(Task prompt): An exact copy of every entry is the required answer.

Collected data entries
import Summits.QuantumFields.YangMills.Theorems.ColdStartUniversalityLatticeLangevinLipschitzExtension
import Summits.QuantumFields.YangMills.Theorems.ColdStartUniversalityShenZhuZhuRiemannDistSU2
import HarnessLib

/-!
# Extending a function on `SU(2)^E` to the real link coordinates via the quaternionic retraction, II: continuity, modulus near the group,
# and the local `ρ_L`-dilatation `1/(1 − 2r)` of the retraction under a common shift

Seat `ym-line-csu-p1` (g41), route `ColdStartUniversality` of `Summits/QuantumFields/YangMills`, helper file G53 (`--supports stmt-QuantumFields-24809`).
Continuation of part I (`…LatticeLangevinLipschitzExtension`): `F̃(x) = χ(x)·F(π(x))` with `π` the quaternionic retraction and `χ` the smooth cut-off.

* ★ `continuous_riemannDist_two_right`, `continuous_torusRiemannDistSq_two_right`, `continuous_of_riemannLipschitz` — a `ρ_L`-Lipschitz function on
  `SU(2)^E` is continuous;
* ★★ `continuous_ext` — `F̃` is continuous whenever `F` is (where some `𝖯M_e(x)` degenerates the cut-off vanishes identically nearby);
* ★★ `ext_modulus` — `|F̃(x) − F(Q)| ≤ L_F·12·√#E·r` for `‖x − coords Q‖_∞ ≤ r ≤ 1/4` (`χ = 1`, chord distortion of the radial projection (G50),
  `ρ_L² ≤ (π²/4)·Σ chord²` (G41));
* ★★ `hsForm_retr_shift_sub_le` — under a common shift `t`, `‖t‖_∞ ≤ r ≤ 1/4`, the retraction dilates link chords by at most `1/(1 − 2r)`:
  `‖π(coords Q' − t)_e − π(coords Q − t)_e‖_F² ≤ (1/(1−2r))²·‖Q'_e − Q_e‖_F²` (the perturbation `𝖯M_e(t)` is THE SAME for `Q` and `Q'`);
* ★★★ `torusRiemannDistSq_retr_shift_le` — hence `ρ_L(π(coords Q − t), π(coords Q' − t))² ≤ ((1/(1−2r))²/(1 − u))·ρ_L(Q,Q')²` as long as
  `(1/(1−2r))²·ρ_L(Q,Q')² ≤ 8u`, `u < 1` (arc `≤ chord/√(1 − chord²/8)` on `SU(2)`, G50).

THEOREMS ONLY, no definition (all objects are `let`-bound in the statements), no sorry.  HONEST FRAMING: finite-dimensional analysis on `SU(2)^E`;
nothing about the route's scaling; `UniformColdStartMixing` (24809, ASIDE) not restated; no crux, rung or summit statement is proved; the Yang–Mills
mass gap is NOT proved.
-/

set_option autoImplicit false

noncomputable section

namespace Summit.QuantumFields.YangMills.Theorems.ColdStartUniversality

open MeasureTheory Matrix Complex Finset Filter Topology Set
open scoped ComplexConjugate BigOperators Real NNReal
open Literature.MathematicalPhysics.QuantumFieldTheory
open Literature.MathematicalPhysics.QuantumLattice (fundamentalRep fundamentalLatticeRep continuous_fundamentalRep fundamentalRep_apply fundamentalLatticeRep_N)

variable {L : ℕ} [NeZero L]

/-! ## §1. `ρ_L`-Lipschitz functions are continuous -/

omit [NeZero L] in
/-- `h ↦ ρ(g, h)` is continuous on `SU(2)` (closed form `√2·arccos(Re tr(h g*)/2)`, G40). [cite: GallotHulinLafontaine2004, 2.91] -/
theorem continuous_riemannDist_two_right (g : Matrix.specialUnitaryGroup (Fin 2) ℂ) :
    Continuous fun h : Matrix.specialUnitaryGroup (Fin 2) ℂ => (fundamentalLatticeRep 2).riemannDist g h := by
  have hfun : (fun h : Matrix.specialUnitaryGroup (Fin 2) ℂ => (fundamentalLatticeRep 2).riemannDist g h) =
      fun h : Matrix.specialUnitaryGroup (Fin 2) ℂ =>
        Real.sqrt 2 * Real.arccos ((((h : Matrix (Fin 2) (Fin 2) ℂ)) * star (g : Matrix (Fin 2) (Fin 2) ℂ)).trace.re / 2) :=
    funext fun h => riemannDist_two_eq g h
  rw [hfun]
  refine continuous_const.mul (Real.continuous_arccos.comp ?_)
  exact (Complex.continuous_re.comp ((continuous_subtype_val.matrix_mul continuous_const).matrix_trace)).div_const _

/-- `Q' ↦ ρ_L(Q, Q')²` is continuous on `SU(2)^E`. [cite: ShenZhuZhu2022, §4.1] -/
theorem continuous_torusRiemannDistSq_two_right (Q : GaugeConfig 3 L (Matrix.specialUnitaryGroup (Fin 2) ℂ)) :
    Continuous fun Q' : GaugeConfig 3 L (Matrix.specialUnitaryGroup (Fin 2) ℂ) => torusRiemannDistSq (fundamentalLatticeRep 2) Q Q' := by
  unfold torusRiemannDistSq
  exact continuous_finsetSum _ fun e _ => ((continuous_riemannDist_two_right (Q e)).comp (continuous_apply e)).pow 2

/-- ★ **A `ρ_L`-Lipschitz function on `SU(2)^E` is continuous** (for the product topology). [cite: ShenZhuZhu2022, §4.1] -/
theorem continuous_of_riemannLipschitz {F : GaugeConfig 3 L (Matrix.specialUnitaryGroup (Fin 2) ℂ) → ℝ} {Lf : ℝ}
    (hlip : ∀ Q Q', |F Q' - F Q| ≤ Lf * Real.sqrt (torusRiemannDistSq (fundamentalLatticeRep 2) Q Q')) : Continuous F := by
  refine continuous_iff_continuousAt.2 fun Q => ?_
  rw [ContinuousAt, tendsto_iff_norm_sub_tendsto_zero]
  have h0 : Tendsto (fun Q' => Lf * Real.sqrt (torusRiemannDistSq (fundamentalLatticeRep 2) Q Q')) (𝓝 Q) (𝓝 0) := by
    have hc : Continuous fun Q' => Lf * Real.sqrt (torusRiemannDistSq (fundamentalLatticeRep 2) Q Q') :=
      continuous_const.mul (Real.continuous_sqrt.comp (continuous_torusRiemannDistSq_two_right Q))
    have h := hc.tendsto Q
    rwa [(torusRiemannDistSq_two_eq_zero_iff Q Q).2 rfl, Real.sqrt_zero, mul_zero] at h
  exact squeeze_zero (fun _ => norm_nonneg _) (fun Q' => by rw [Real.norm_eq_abs]; exact hlip Q Q') h0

(Reply):
import Summits.QuantumFields.YangMills.Theorems.ColdStartUniversalityLatticeLangevinLipschitzExtension
import Summits.QuantumFields.YangMills.Theorems.ColdStartUniversalityShenZhuZhuRiemannDistSU2
import HarnessLib

/-!
# Extending a function on `SU(2)^E` to the real link coordinates via the quaternionic retraction, II: continuity, modulus near the group,
# and the local `ρ_L`-dilatation `1/(1 − 2r)` of the retraction under a common shift

Seat `ym-line-csu-p1` (g41), route `ColdStartUniversality` of `Summits/QuantumFields/YangMills`, helper file G53 (`--supports stmt-QuantumFields-24809`).
Continuation of part I (`…LatticeLangevinLipschitzExtension`): `F̃(x) = χ(x)·F(π(x))` with `π` the quaternionic retraction and `χ` the smooth cut-off.

* ★ `continuous_riemannDist_two_right`, `continuous_torusRiemannDistSq_two_right`, `continuous_of_riemannLipschitz` — a `ρ_L`-Lipschitz function on
  `SU(2)^E` is continuous;
* ★★ `continuous_ext` — `F̃` is continuous whenever `F` is (where some `𝖯M_e(x)` degenerates the cut-off vanishes identically nearby);
* ★★ `ext_modulus` — `|F̃(x) − F(Q)| ≤ L_F·12·√#E·r` for `‖x − coords Q‖_∞ ≤ r ≤ 1/4` (`χ = 1`, chord distortion of the radial projection (G50),
  `ρ_L² ≤ (π²/4)·Σ chord²` (G41));
* ★★ `hsForm_retr_shift_sub_le` — under a common shift `t`, `‖t‖_∞ ≤ r ≤ 1/4`, the retraction dilates link chords by at most `1/(1 − 2r)`:
  `‖π(coords Q' − t)_e − π(coords Q − t)_e‖_F² ≤ (1/(1−2r))²·‖Q'_e − Q_e‖_F²` (the perturbation `𝖯M_e(t)` is THE SAME for `Q` and `Q'`);
* ★★★ `torusRiemannDistSq_retr_shift_le` — hence `ρ_L(π(coords Q − t), π(coords Q' − t))² ≤ ((1/(1−2r))²/(1 − u))·ρ_L(Q,Q')²` as long as
  `(1/(1−2r))²·ρ_L(Q,Q')² ≤ 8u`, `u < 1` (arc `≤ chord/√(1 − chord²/8)` on `SU(2)`, G50).

THEOREMS ONLY, no definition (all objects are `let`-bound in the statements), no sorry.  HONEST FRAMING: finite-dimensional analysis on `SU(2)^E`;
nothing about the route's scaling; `UniformColdStartMixing` (24809, ASIDE) not restated; no crux, rung or summit statement is proved; the Yang–Mills
mass gap is NOT proved.
-/

set_option autoImplicit false

noncomputable section

namespace Summit.QuantumFields.YangMills.Theorems.ColdStartUniversality

open MeasureTheory Matrix Complex Finset Filter Topology Set
open scoped ComplexConjugate BigOperators Real NNReal
open Literature.MathematicalPhysics.QuantumFieldTheory
open Literature.MathematicalPhysics.QuantumLattice (fundamentalRep fundamentalLatticeRep continuous_fundamentalRep fundamentalRep_apply fundamentalLatticeRep_N)

variable {L : ℕ} [NeZero L]

/-! ## §1. `ρ_L`-Lipschitz functions are continuous -/

omit [NeZero L] in
/-- `h ↦ ρ(g, h)` is continuous on `SU(2)` (closed form `√2·arccos(Re tr(h g*)/2)`, G40). [cite: GallotHulinLafontaine2004, 2.91] -/
theorem continuous_riemannDist_two_right (g : Matrix.specialUnitaryGroup (Fin 2) ℂ) :
    Continuous fun h : Matrix.specialUnitaryGroup (Fin 2) ℂ => (fundamentalLatticeRep 2).riemannDist g h := by
  have hfun : (fun h : Matrix.specialUnitaryGroup (Fin 2) ℂ => (fundamentalLatticeRep 2).riemannDist g h) =
      fun h : Matrix.specialUnitaryGroup (Fin 2) ℂ =>
        Real.sqrt 2 * Real.arccos ((((h : Matrix (Fin 2) (Fin 2) ℂ)) * star (g : Matrix (Fin 2) (Fin 2) ℂ)).trace.re / 2) :=
    funext fun h => riemannDist_two_eq g h
  rw [hfun]
  refine continuous_const.mul (Real.continuous_arccos.comp ?_)
  exact (Complex.continuous_re.comp ((continuous_subtype_val.matrix_mul continuous_const).matrix_trace)).div_const _

/-- `Q' ↦ ρ_L(Q, Q')²` is continuous on `SU(2)^E`. [cite: ShenZhuZhu2022, §4.1] -/
theorem continuous_torusRiemannDistSq_two_right (Q : GaugeConfig 3 L (Matrix.specialUnitaryGroup (Fin 2) ℂ)) :
    Continuous fun Q' : GaugeConfig 3 L (Matrix.specialUnitaryGroup (Fin 2) ℂ) => torusRiemannDistSq (fundamentalLatticeRep 2) Q Q' := by
  unfold torusRiemannDistSq
  exact continuous_finsetSum _ fun e _ => ((continuous_riemannDist_two_right (Q e)).comp (continuous_apply e)).pow 2

/-- ★ **A `ρ_L`-Lipschitz function on `SU(2)^E` is continuous** (for the product topology). [cite: ShenZhuZhu2022, §4.1] -/
theorem continuous_of_riemannLipschitz {F : GaugeConfig 3 L (Matrix.specialUnitaryGroup (Fin 2) ℂ) → ℝ} {Lf : ℝ}
    (hlip : ∀ Q Q', |F Q' - F Q| ≤ Lf * Real.sqrt (torusRiemannDistSq (fundamentalLatticeRep 2) Q Q')) : Continuous F := by
  refine continuous_iff_continuousAt.2 fun Q => ?_
  rw [ContinuousAt, tendsto_iff_norm_sub_tendsto_zero]
  have h0 : Tendsto (fun Q' => Lf * Real.sqrt (torusRiemannDistSq (fundamentalLatticeRep 2) Q Q')) (𝓝 Q) (𝓝 0) := by
    have hc : Continuous fun Q' => Lf * Real.sqrt (torusRiemannDistSq (fundamentalLatticeRep 2) Q Q') :=
      continuous_const.mul (Real.continuous_sqrt.comp (continuous_torusRiemannDistSq_two_right Q))
    have h := hc.tendsto Q
    rwa [(torusRiemannDistSq_two_eq_zero_iff Q Q).2 rfl, Real.sqrt_zero, mul_zero] at h
  exact squeeze_zero (fun _ => norm_nonneg _) (fun Q' => by rw [Real.norm_eq_abs]; exact hlip Q Q') h0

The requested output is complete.